I would agree with that theoretically the sources real-entropy^tm is distinct
to observed entropy, but both (in general) are respective a given model, and
because of that the real-entropy^tm is of limited use (you know your observed
entropy is never absolute correct not even in respect to a specific model, and
it's only x% efficient) given the fact that it is very difficult to get exactly.
Well actually I do can imagine a source with observation==real, that is when
you say something for example can only and only create "Hamlet", not a byte
more, no variation, nothing different.
Buuut then real-entropy^tm is identical to the entropy of the coded stream
(let's say LZ, 123k, the compressed file can't give you anything else than
"Hamlet").
This of course (for me) can't be true (it means claiming universal==specific,
contradiction), and is of doubtful use, because you don't want to create a
specific model for each finite message.

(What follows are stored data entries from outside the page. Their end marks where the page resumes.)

/-! ### The endgame -/

/-- **THE LANDAU–POLE ENDGAME.**  Let `g ≥ 0` beyond `X₁` be measurable with `∫_1^∞ |g| x^{-σ₁-1} < ∞` (`σ₁ ≥ ½`), and suppose
its transform is `K/s + M/(s−½) + M/(s+½) + Φ̃(s)·ζ′(s+½)/ζ(s+½)` on `Re s > σ₁`, with `Φ̃` entire and `Φ̃(½) = M`.  Then no zero
`ρ₀` of `ζ` with `Re ρ₀ > ½`, right-most on its line, has `Φ̃(ρ₀ − ½) ≠ 0`.  (Landau's lemma pushes the abscissa of absolute
convergence below `Re ρ₀ − ½`, so the transform is holomorphic at `s₀ = ρ₀ − ½`, where the right-hand side has a genuine pole of
residue `m·Φ̃(s₀)`.) [cite: MontgomeryVaughan2007, §15.1 Lemma 15.1 and proof of Thm. 15.2 (method)] -/
theorem false_of_mellin_eq_logDerivZeta {g : ℝ → ℝ} (hg : Measurable g) {σ₁ : ℝ} (hσ₁ : 1 / 2 ≤ σ₁)
    (hint : IntegrableOn (fun x ↦ g x * x ^ (-(σ₁ + 1))) (Ioi 1)) {X₁ : ℝ} (hX₁ : 1 ≤ X₁)
    (hpos : ∀ x, X₁ < x → 0 ≤ g x) {K M : ℂ} {Φt : ℂ → ℂ} (hΦt : Differentiable ℂ Φt)
    (hM : Φt (1 / 2) = M)
    (hagree : ∀ s : ℂ, σ₁ < s.re → mellinIoi g s =
      K / s + M / (s - 1 / 2) + M / (s + 1 / 2) +
        Φt s * (deriv riemannZeta (s + 1 / 2) / riemannZeta (s + 1 / 2)))
    {ρ₀ : ℂ} (h0 : riemannZeta ρ₀ = 0) (hρ : 1 / 2 < ρ₀.re)
    (hray : ∀ t : ℝ, 0 < t → riemannZeta (ρ₀ + t) ≠ 0) (hΦρ : Φt (ρ₀ - 1 / 2) ≠ 0) : False := by
  -- the continuation `Φ` and its domain `O`
  set Φ : ℂ → ℂ := fun s ↦ K / s + M / (s + 1 / 2) - dslope Φt (1 / 2) s +
    Φt s * (deriv zetaOne (s - 1 / 2) / zetaOne (s - 1 / 2)) with hΦdef
  set O : Set ℂ := {s : ℂ | 0 < s.re ∧ zetaOne (s - 1 / 2) ≠ 0} with hOdef
  have hOo : IsOpen O := isOpen_landauPoleDom
  have hΦO : DifferentiableOn ℂ Φ O := differentiableOn_landauPoleCont K M hΦt
  set P : Set ℂ := {s : ℂ | σ₁ < s.re} with hPdef
  have hPo : IsOpen P := isOpen_re_gt' σ₁
  have hPO : P ⊆ O := fun s hs ↦
    ⟨by simp only [hPdef, mem_setOf_eq] at hs; linarith,
      zetaOne_sub_half_ne_zero_of_half_le_re (by simp only [hPdef, mem_setOf_eq] at hs; linarith)⟩
  have hagreeP : EqOn Φ (mellinIoi g) P := by
    intro s hs
    have hs' : σ₁ < s.re := hs
    rw [hagree s hs', hΦdef]
    exact landauPoleCont_eq_of_half_lt_re K M hM (by linarith)
  -- the zero: `s₀ = ρ₀ − ½`, `w₀ = ρ₀ − 1`, `Z₁(w₀) = 0`
  have hρ1 : ρ₀.re < 1 := lt_of_not_ge fun h ↦ riemannZeta_ne_zero_of_one_le_re h h0
  set s₀ : ℂ := ρ₀ - 1 / 2 with hs₀def
  set w₀ : ℂ := ρ₀ - 1 with hw₀def
  have hs₀re : s₀.re = ρ₀.re - 1 / 2 := by simp [hs₀def]
  have hs₀pos : 0 < s₀.re := by rw [hs₀re]; linarith
  have hs₀w₀ : s₀ - 1 / 2 = w₀ := by rw [hs₀def, hw₀def]; ring
  have hZ : zetaOne w₀ = 0 := by
    refine zetaOne_eq_zero_iff.2 ⟨fun h ↦ ?_, by rwa [show (1 : ℂ) + w₀ = ρ₀ by rw [hw₀def]; ring]⟩
    have := congrArg Complex.re h
    simp [hw₀def] at this
    linarith
  obtain ⟨m, h, r₁, hm, hr₁, hh, hh0, hhne, hhd, hfac, hlog⟩ := exists_logDeriv_zetaOne_eq hZ
  -- Landau's lemma with `a′ = Re s₀ / 2`: `F` is holomorphic on `Re s > a′ ∋ s₀`
  set a' : ℝ := s₀.re / 2 with ha'def
  have ha'pos : 0 < a' := by rw [ha'def]; linarith
  have ha's₀ : a' < s₀.re := by rw [ha'def]; linarith
  have ha'σ₁ : a' < σ₁ := by rw [ha'def]; linarith
  obtain ⟨W₀, hW₀o, hW₀c, hW₀r, hW₀O⟩ : ∃ W₀ : Set ℂ, IsOpen W₀ ∧ Convex ℝ W₀ ∧
      (∀ σ : ℝ, a' < σ → σ ≤ σ₁ + 1 → (σ : ℂ) ∈ W₀) ∧ W₀ ⊆ O := by
    set K₀ : Set ℂ := Icc a' (σ₁ + 1) ×ℂ {0} with hK₀
    have hK₀c : IsCompact K₀ := isCompact_Icc.reProdIm isCompact_singleton
    have hK₀conv : Convex ℝ K₀ :=
      ((convex_Icc _ _).linear_preimage Complex.reLm).inter
        ((convex_singleton (0 : ℝ)).linear_preimage Complex.imLm)
    have hK₀O : K₀ ⊆ O := by
      intro z hz
      rw [hK₀, mem_reProdIm] at hz
      have hzim : z.im = 0 := hz.2
      have hz' : z = ((z.re : ℝ) : ℂ) := Complex.ext (by simp) (by simp [hzim])
      refine ⟨by linarith [hz.1.1], ?_⟩
      rw [hz']
      exact zetaOne_ofReal_sub_half_ne_zero (by linarith [hz.1.1])
    obtain ⟨δ, hδ, hsub⟩ := hK₀c.exists_thickening_subset_open hOo hK₀O
    refine ⟨thickening δ K₀, isOpen_thickening, hK₀conv.thickening δ, fun σ h1 h2 ↦ ?_, hsub⟩
    refine self_subset_thickening hδ K₀ ?_
    rw [hK₀, mem_reProdIm]
    exact ⟨⟨by simpa using h1.le, by simpa using h2⟩, by simp⟩
  have hL : ∀ σ : ℝ, a' < σ → IntegrableOn (fun x ↦ g x * x ^ (-(σ + 1))) (Ioi 1) := fun σ hσ ↦
    integrableOn_of_differentiableOn_union_convex hg hint hX₁ hpos ha'σ₁ hW₀o hW₀c hW₀r
      (Φ := Φ) (hΦO.mono (union_subset hPO hW₀O)) hagreeP hσ
  have hF : DifferentiableOn ℂ (mellinIoi g) {s : ℂ | a' < s.re} :=
    differentiableOn_mellinIoi_of_forall hg hL
  have hFs₀ : ContinuousAt (mellinIoi g) s₀ :=
    (hF.differentiableAt ((isOpen_re_gt' a').mem_nhds ha's₀)).continuousAt
  -- the region `U = P ∪ A₁ ∪ A₂` (half-plane, thickened ray to the right of `s₀`, half-disc at `s₀`)
  set r₀ : ℝ := min r₁ (s₀.re / 2) with hr₀def
  have hr₀ : 0 < r₀ := lt_min hr₁ (by linarith)
  have hr₀₁ : r₀ ≤ r₁ := min_le_left _ _
  have hr₀s : r₀ ≤ s₀.re / 2 := min_le_right _ _
  set O' : Set ℂ := O ∩ {s : ℂ | a' < s.re} with hO'def
  have hO'o : IsOpen O' := hOo.inter (isOpen_re_gt' a')
  set Hsp : Set ℂ := {z : ℂ | s₀.re < z.re} with hHsp
  set A₂ : Set ℂ := ball s₀ r₀ ∩ Hsp with hA₂
  set K₁ : Set ℂ := Icc (s₀.re + r₀ / 2) (σ₁ + 1) ×ℂ {s₀.im} with hK₁
  -- points `s₀ + t`, `t > 0`, are zero-free
  have hrayZ : ∀ t : ℝ, 0 < t → zetaOne (s₀ + t - 1 / 2) ≠ 0 := by
    intro t ht hz
    obtain ⟨-, hζ⟩ := zetaOne_eq_zero_iff.1 hz
    refine hray t ht ?_
    rwa [show (1 : ℂ) + (s₀ + t - 1 / 2) = ρ₀ + t by rw [hs₀def]; ring] at hζ
  have hK₁O : K₁ ⊆ O' := by
    intro z hz
    rw [hK₁, mem_reProdIm] at hz
    obtain ⟨⟨hz1, hz2⟩, hz3⟩ := hz
    have hz3' : z.im = s₀.im := hz3
    have hzt : z = s₀ + ((z.re - s₀.re : ℝ) : ℂ) := Complex.ext (by simp) (by simp [hz3'])
    refine ⟨⟨by linarith, ?_⟩, show a' < z.re by linarith⟩
    have := hrayZ (z.re - s₀.re) (by linarith)
    rwa [← hzt] at this
  have hK₁c : IsCompact K₁ := isCompact_Icc.reProdIm isCompact_singleton
  have hK₁conv : Convex ℝ K₁ :=
    ((convex_Icc _ _).linear_preimage Complex.reLm).inter
      ((convex_singleton (s₀.im)).linear_preimage Complex.imLm)
  obtain ⟨δ₁, hδ₁, hA₁O⟩ := hK₁c.exists_thickening_subset_open hO'o hK₁O
  set A₁ : Set ℂ := thickening δ₁ K₁ with hA₁
  set U : Set ℂ := (P ∪ A₁) ∪ A₂ with hU
  have hA₂O : A₂ ⊆ O' := by
    intro z hz
    have hzb : z ∈ ball s₀ r₀ := hz.1
    have hzre : s₀.re < z.re := hz.2
    have hzs : z ≠ s₀ := by rintro rfl; exact lt_irrefl _ hzre
    rw [mem_ball, Complex.dist_eq] at hzb
    refine ⟨⟨by linarith, ?_⟩, show a' < z.re by linarith⟩
    have hw1 : z - 1 / 2 ∈ ball w₀ r₁ := by
      rw [mem_ball, Complex.dist_eq, ← hs₀w₀, show z - 1 / 2 - (s₀ - 1 / 2) = z - s₀ by ring]
      linarith
    have hne : z - 1 / 2 - w₀ ≠ 0 := by
      rw [← hs₀w₀, show z - 1 / 2 - (s₀ - 1 / 2) = z - s₀ by ring]
      exact sub_ne_zero.2 hzs
    rw [hfac _ hw1]
    exact mul_ne_zero (pow_ne_zero _ hne) (hhne _ hw1)
  have hPO' : P ⊆ O' := fun s hs ↦ ⟨hPO hs, show a' < s.re by have : σ₁ < s.re := hs; linarith⟩
  have hUO' : U ⊆ O' := union_subset (union_subset hPO' hA₁O) hA₂O
  have hHo : IsOpen Hsp := isOpen_re_gt' _
  have hUo : IsOpen U := (hPo.union isOpen_thickening).union (isOpen_ball.inter hHo)
  -- two witnesses of connectedness
  have p₁K : s₀ + ((σ₁ + 1 - s₀.re : ℝ) : ℂ) ∈ K₁ := by
    rw [hK₁, mem_reProdIm]
    exact ⟨⟨by simp only [add_re, ofReal_re]; linarith, by simp only [add_re, ofReal_re]; linarith⟩, by simp⟩
  have p₁P : s₀ + ((σ₁ + 1 - s₀.re : ℝ) : ℂ) ∈ P := by
    show σ₁ < (s₀ + ((σ₁ + 1 - s₀.re : ℝ) : ℂ)).re
    simp only [add_re, ofReal_re]; linarith
  have p₂K : s₀ + ((r₀ / 2 : ℝ) : ℂ) ∈ K₁ := by
    rw [hK₁, mem_reProdIm]
    exact ⟨⟨by simp only [add_re, ofReal_re]; linarith, by simp only [add_re, ofReal_re]; linarith⟩, by simp⟩
  have hUconn : IsPreconnected U := by
    refine IsPreconnected.union' ?_ (IsPreconnected.union' ?_
      (convex_halfSpace_re_gt σ₁).isPreconnected (hK₁conv.thickening δ₁).isPreconnected)
      ((convex_ball _ _).inter (convex_halfSpace_re_gt _)).isPreconnected
    · refine ⟨s₀ + ((r₀ / 2 : ℝ) : ℂ), Or.inr (self_subset_thickening hδ₁ _ p₂K), ?_, ?_⟩
      · rw [mem_ball, Complex.dist_eq, add_sub_cancel_left, norm_real, Real.norm_eq_abs,
          abs_of_pos (by linarith)]
        linarith
      · show s₀.re < (s₀ + ((r₀ / 2 : ℝ) : ℂ)).re
        simp only [add_re, ofReal_re]; linarith
    · exact ⟨s₀ + ((σ₁ + 1 - s₀.re : ℝ) : ℂ), p₁P, self_subset_thickening hδ₁ _ p₁K⟩
  -- identity theorem: `F = Φ` on `U`
  have hFU : AnalyticOnNhd ℂ (mellinIoi g) U := (hF.mono fun z hz ↦ (hUO' hz).2).analyticOnNhd hUo
  have hΦU : AnalyticOnNhd ℂ Φ U := (hΦO.mono fun z hz ↦ (hUO' hz).1).analyticOnNhd hUo
  have hp₁U : s₀ + ((σ₁ + 1 - s₀.re : ℝ) : ℂ) ∈ U := Or.inl (Or.inl p₁P)
  have hev : mellinIoi g =ᶠ[𝓝 (s₀ + ((σ₁ + 1 - s₀.re : ℝ) : ℂ))] Φ := by
    filter_upwards [hPo.mem_nhds p₁P] with z hz
    exact (hagreeP hz).symm
  have hEq : EqOn (mellinIoi g) Φ U := hFU.eqOn_of_preconnected_of_eventuallyEq hΦU hUconn hp₁U hev
  -- the path `z_δ = s₀ + δ`
  set zδ : ℝ → ℂ := fun δ ↦ s₀ + (δ : ℂ) with hzδ
  have hmemA₂ : ∀ δ : ℝ, 0 < δ → δ < r₀ → zδ δ ∈ A₂ := by
    intro δ hδ hδ'
    refine ⟨?_, ?_⟩
    · rw [mem_ball, Complex.dist_eq, hzδ]
      simp only [add_sub_cancel_left, norm_real, Real.norm_eq_abs, abs_of_pos hδ]
      exact hδ'
    · show s₀.re < (s₀ + (δ : ℂ)).re
      simp only [add_re, ofReal_re]; linarith
  have hzδ_tendsto : Tendsto zδ (𝓝[>] 0) (𝓝 s₀) := by
    have hc : Continuous zδ := continuous_const.add continuous_ofReal
    have := hc.tendsto 0
    simp only [hzδ, ofReal_zero, add_zero] at this
    exact this.mono_left nhdsWithin_le_nhds
  have hδ_tendsto : Tendsto (fun δ : ℝ ↦ (δ : ℂ)) (𝓝[>] 0) (𝓝 0) := by
    simpa only [ofReal_zero] using (continuous_ofReal.tendsto (0 : ℝ)).mono_left nhdsWithin_le_nhds
  -- (1) `δ · F(z_δ) → 0`
  have T1 : Tendsto (fun δ : ℝ ↦ (δ : ℂ) * mellinIoi g (zδ δ)) (𝓝[>] 0) (𝓝 0) := by
    have := hδ_tendsto.mul (hFs₀.tendsto.comp hzδ_tendsto)
    simpa using this
  -- (2) `δ · Φ(z_δ) → m · Φ̃(s₀)`
  set E : ℂ → ℂ := fun s ↦ K / s + M / (s + 1 / 2) - dslope Φt (1 / 2) s with hEdef
  set q : ℂ → ℂ := fun w ↦ deriv h w / h w with hqdef
  have hs₀0 : s₀ ≠ 0 := by
    intro h0'; have := congrArg Complex.re h0'; simp at this; linarith
  have hs₀1 : s₀ + 1 / 2 ≠ 0 := by
    intro h0'; have := congrArg Complex.re h0'; simp at this; linarith
  have hEc : ContinuousAt E s₀ := by
    have hdsl : DifferentiableAt ℂ (dslope Φt (1 / 2)) s₀ := by
      have h : DifferentiableOn ℂ (dslope Φt (1 / 2)) univ :=
        (differentiableOn_dslope (univ_mem : (univ : Set ℂ) ∈ 𝓝 (1 / 2 : ℂ))).2 hΦt.differentiableOn
      exact h.differentiableAt univ_mem
    exact ((((differentiableAt_const K).div differentiableAt_id hs₀0).add
      ((differentiableAt_const M).div (differentiableAt_id.add (differentiableAt_const _)) hs₀1)).sub
      hdsl).continuousAt
  have hqc : ContinuousAt q w₀ := ((hh.deriv.differentiableAt).div hh.differentiableAt hh0).continuousAt
  have hzδw : Tendsto (fun δ : ℝ ↦ zδ δ - 1 / 2) (𝓝[>] 0) (𝓝 w₀) := by
    rw [← hs₀w₀]; exact hzδ_tendsto.sub_const _
  have T2 : Tendsto (fun δ : ℝ ↦ (δ : ℂ) * Φ (zδ δ)) (𝓝[>] 0) (𝓝 ((m : ℂ) * Φt s₀)) := by
    have hΦtc : Tendsto (fun δ : ℝ ↦ Φt (zδ δ)) (𝓝[>] 0) (𝓝 (Φt s₀)) :=
      (hΦt s₀).continuousAt.tendsto.comp hzδ_tendsto
    have tE : Tendsto (fun δ : ℝ ↦ (δ : ℂ) * E (zδ δ)) (𝓝[>] 0) (𝓝 0) := by
      have := hδ_tendsto.mul (hEc.tendsto.comp hzδ_tendsto)
      simpa using this
    have tM : Tendsto (fun δ : ℝ ↦ (m : ℂ) * Φt (zδ δ)) (𝓝[>] 0) (𝓝 ((m : ℂ) * Φt s₀)) :=
      hΦtc.const_mul _
    have tQ : Tendsto (fun δ : ℝ ↦ (δ : ℂ) * (Φt (zδ δ) * q (zδ δ - 1 / 2))) (𝓝[>] 0) (𝓝 0) := by
      have := hδ_tendsto.mul (hΦtc.mul (hqc.tendsto.comp hzδw))
      simpa using this
    have hsum := tE.add (tM.add tQ)
    simp only [zero_add, add_zero] at hsum
    refine hsum.congr' ?_
    filter_upwards [Ioo_mem_nhdsGT hr₀] with δ hδ
    have hδ0 : (δ : ℂ) ≠ 0 := by exact_mod_cast hδ.1.ne'
    have hw1 : zδ δ - 1 / 2 ∈ ball w₀ r₁ := by
      rw [mem_ball, Complex.dist_eq, ← hs₀w₀, hzδ]
      simp only [show s₀ + (δ : ℂ) - 1 / 2 - (s₀ - 1 / 2) = (δ : ℂ) by ring, norm_real, Real.norm_eq_abs,
        abs_of_pos hδ.1]
      linarith [hδ.2]
    have hne : zδ δ - 1 / 2 ≠ w₀ := by
      rw [← hs₀w₀, hzδ]
      exact fun h' ↦ hδ0 (by linear_combination h')
    have hsub : zδ δ - 1 / 2 - w₀ = (δ : ℂ) := by rw [← hs₀w₀, hzδ]; ring
    simp only [hΦdef, hEdef, hqdef]
    rw [hlog _ hw1 hne, hsub]
    field_simp
  -- (3) but `δ · F(z_δ) = δ · Φ(z_δ)` for small `δ > 0`
  have hEv : (fun δ : ℝ ↦ (δ : ℂ) * mellinIoi g (zδ δ)) =ᶠ[𝓝[>] 0] fun δ : ℝ ↦ (δ : ℂ) * Φ (zδ δ) := by
    filter_upwards [Ioo_mem_nhdsGT hr₀] with δ hδ
    rw [hEq (Or.inr (hmemA₂ δ hδ.1 hδ.2))]
  have hlim : (m : ℂ) * Φt s₀ = 0 := tendsto_nhds_unique (T2.congr' hEv.symm) T1
  have hm0 : (m : ℂ) ≠ 0 := by exact_mod_cast hm.ne'
  exact mul_ne_zero hm0 (by rwa [hs₀def]) hlim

I'm referring to programs here, you
don't want to program a specific model for a specific single message.
That's the point of my example, either you have infinite source and you try to
model fragments of it by approximating the source's real-entropy^tm though
piecewise observation (human-brain => "Hamlet", but also others, infinite
others), or you model context-free atomic universally independent finite sources
which makes no sense whatsoever.
In the end I suspect, expect that real-entropy^tm can't be quantified in
absolutes, and the best approximation would come from KC (then we get model
independent entropy, if you don't count KC as a model as well).
And simply waiting for the computer with infinite computational abilities, we
just accept our little poor custom-model dependent entropy as liable
approximation, which in most cases because of convenience is plain order-0
entropy (of a little piece of an infinite string: that are all the other "files"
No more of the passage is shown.